=== SUPPLIED RECORDS ===
import Literature.Computability.Cryptography.BranchingProgramEncoding
import Literature.Computability.Complexity.PolynomialEntropyApproximation
import Literature.Computability.Complexity.RandomizingPolynomialsBDD
import Summits.PneNP.PneNP.Theorems.SzkEntropyPeaThreeNotInPStubTransfer
import HarnessLib


/-!
# Crux `PeaThreeNotInP` (stmt-PneNP-10776), line `SketchIdeator3` — SOCKET RIDER skeleton (c1 seat)

DEV CONCATENATION published for the disprover / consult: [pending Literature defs p97525
`BranchingProgramEntropy`] ++ [pending raw defs p98325 `…SocketRawDefs`] ++ [the 7 registered worker
stubs, sorried: stub_encodeBDDsRawFP, stub_toPEARawFP, stub_parityRaw_valid, stub_parityRaw_fn,
stub_toPEABPRawFP, stub_toPED_mem, stub_toPEDRawFP] ++ [the lead's bridge + assembly, sorry-free:
`PEABP_polyTimeReducible_PEA_three`, `PEA_polyTimeReducible_PEABP`, `peaThreeNotInP_iff_PEABP_not_mem`,
`PEDBP_polyTimeReducible_PED_three`, `peaThreeNotInP_of_PEDBP_not_mem`, `not_peaThreeMemBPP_of_PEDBP`].
The rider does not close the crux (it re-expresses it: X ↔ PEABP ∉ PromiseP, and PEDBP ∉ PromiseP → X);
seat -1's `Lines/SketchIdeator3.lean` remains the line's composition (C⁺ = TensorIsoFull ∉ PromiseP).
-/

/-!
# Entropy Approximation and Entropy Difference for branching-program samplers (`PEABP`, `PEDBP`)

The entropy problems of Goldreich–Sahai–Vadhan / Goldreich–Vadhan (`EA`, `ED`) restricted to maps
`f : {0,1}ⁿ → {0,1}^ℓ` whose output bits are computed by DETERMINISTIC BRANCHING PROGRAMS, the
representation through which Dvir–Gutfreund–Rothblum–Vadhan route every logarithmic-space sampler
into degree-3 polynomial maps [DGRV 2010, §4.2, Thm 4.5–4.6: a branching program of size `s` has a
perfect randomized encoding of degree `3` over `F₂`, so the entropy difference problem for
branching-program samplers Karp-reduces to `PED_{F₂,3}`; §4.3, Thm 4.7: hence `PED_{F₂,3}` and
`PEA_{F₂,3}` are complete for `SZKP_L`; the same representation is the `EA_BP` / `ED_BP` of
Allender–Gray–Mutreja–Tirumala–Wang 2025, §2].

* `RawBPNode = ℕ × ℕ × ℕ × ℕ`, `RawBP = List RawBPNode` — the INSTANCE FORMAT: node `i` of a program
  is its `i`-th entry `(tag, x, lo, hi)`; `tag = 0` a `0`-sink, `tag = 1` a `1`-sink, `tag ≥ 2` a
  decision node testing variable `x` with `0`-successor `lo` and `1`-successor `hi`; a program is
  VALID for `n` variables (`RawBP.Valid`, decidable) when it is non-empty and every decision node
  `i` has `x < n`, `lo < i`, `hi < i` (the topological order of the tree's `BDD`,
  `BinaryDecisionDiagrams.lean`); its root is the LAST node.  `RawBP.compile n B : Σ s, BDD (Fin n) s`
  is the typed program (`RawBP.toBDD`) of a valid `B` and the one-node `0`-sink otherwise, so that
  every string of the format denotes a sampler (no validity promise is needed).
* `bpMap n Bs : F₂ⁿ → List Bool` — the map computed by the programs `Bs` (one output bit each, via
  the tree's `fnList` / `toInput` of `BranchingProgramEncoding.lean`), `bpEntropy n Bs = H(bpMap(U_n))`
  (Shannon entropy in bits of the output on a uniform input, `mapEntropy`).
* `PEABPInst = ℕ × List RawBP × ℕ` (variables `n` in binary, programs, threshold `k` in binary),
  `PEABPInst.encoding`, `PEABP` (YES `H ≥ k + 1`, NO `H ≤ k` — the gap convention of the tree's
  `PEA d`); `PEDBPInst`, `PEDBPInst.encoding`, `PEDBP` (YES `H(p) ≥ H(q) + 1`, NO `H(p) + 1 ≤ H(q)` —
  the convention of the tree's `PED d`); unfolding lemmas, disjointness, `bpEntropy_le_length`.
* `PEABPInst.toPEA` — the instance map of DGRV Thm 4.6 on the `PEA` side,
  `(n, Bs, k) ↦ (n + m, encodeBDDsMap n (compile Bs), k + m)` with `m` the number of random bits of
  the tree's AIK encoding, and its correctness `toPEA_mem_yes` / `toPEA_mem_no` (YES ↦ YES of
  `PEA 3`, NO ↦ NO), from `entropy_encodeBDDsMap` (`H = H(f) + m`) and `degLE_three_encodeBDDsMap`.
  The polynomial-time clause (a `CodeFP` program for `toPEA` on codes) and the converse reduction
  `PEA d ≤ₚ PEABP` (parity branching programs of sparse polynomials) are separate files.

## Design notes

* Raw naturals rather than a dependent encoding of the structure `BDD X s` (which carries an
  acyclicity proof): the Boolean code is the plain tuple code `pairBool`/`listBool`/`encodingNatBool`
  of the tree, and the typed program is recovered by `compile`; invalid strings are harmless
  constant samplers.  This is the format the `CodeFP` kit reads (`natE`, `pairE`, `listE`).
* One output bit per program (as in DGRV §4.2 and `encodeBDDsMap`); multi-output programs are lists.
* Not here: nondeterministic / parity (mod-2) branching programs (AIK Lemma 4.15 in full
  generality; the tree's encoding is the deterministic case), the classes `SZKP_L` / `NISZK_L`.

## References

* Z. Dvir, D. Gutfreund, G. N. Rothblum, S. Vadhan, *On approximating the entropy of polynomial
  mappings*, ECCC TR10-160 (2010) / ICS 2011, §4.2 (Thm 4.5, Thm 4.6), §4.3 (Thm 4.7), Claim 4.4.
  bib `DvirGutfreundRothblumVadhan2010`.
* E. Allender, J. Gray, S. Mutreja, H. Tirumala, P. Wang, *Robustness for space-bounded
  statistical zero knowledge*, 2025, §2 (`EA_BP`, `ED_BP`), Lemma 10.
* O. Goldreich, A. Sahai, S. Vadhan, CRYPTO 1999 (`EA`); O. Goldreich, S. Vadhan, CCC 1999 (`ED`).
-/

namespace Literature.Computability.Complexity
===
(HOW TO COMPLETE THIS TASK)
Which lines contain "PneNP"? Copy each of them from the listing.

(REPLY TO THE TASK)
import Summits.PneNP.PneNP.Theorems.SzkEntropyPeaThreeNotInPStubTransfer
# Crux `PeaThreeNotInP` (stmt-PneNP-10776), line `SketchIdeator3` — SOCKET RIDER skeleton (c1 seat)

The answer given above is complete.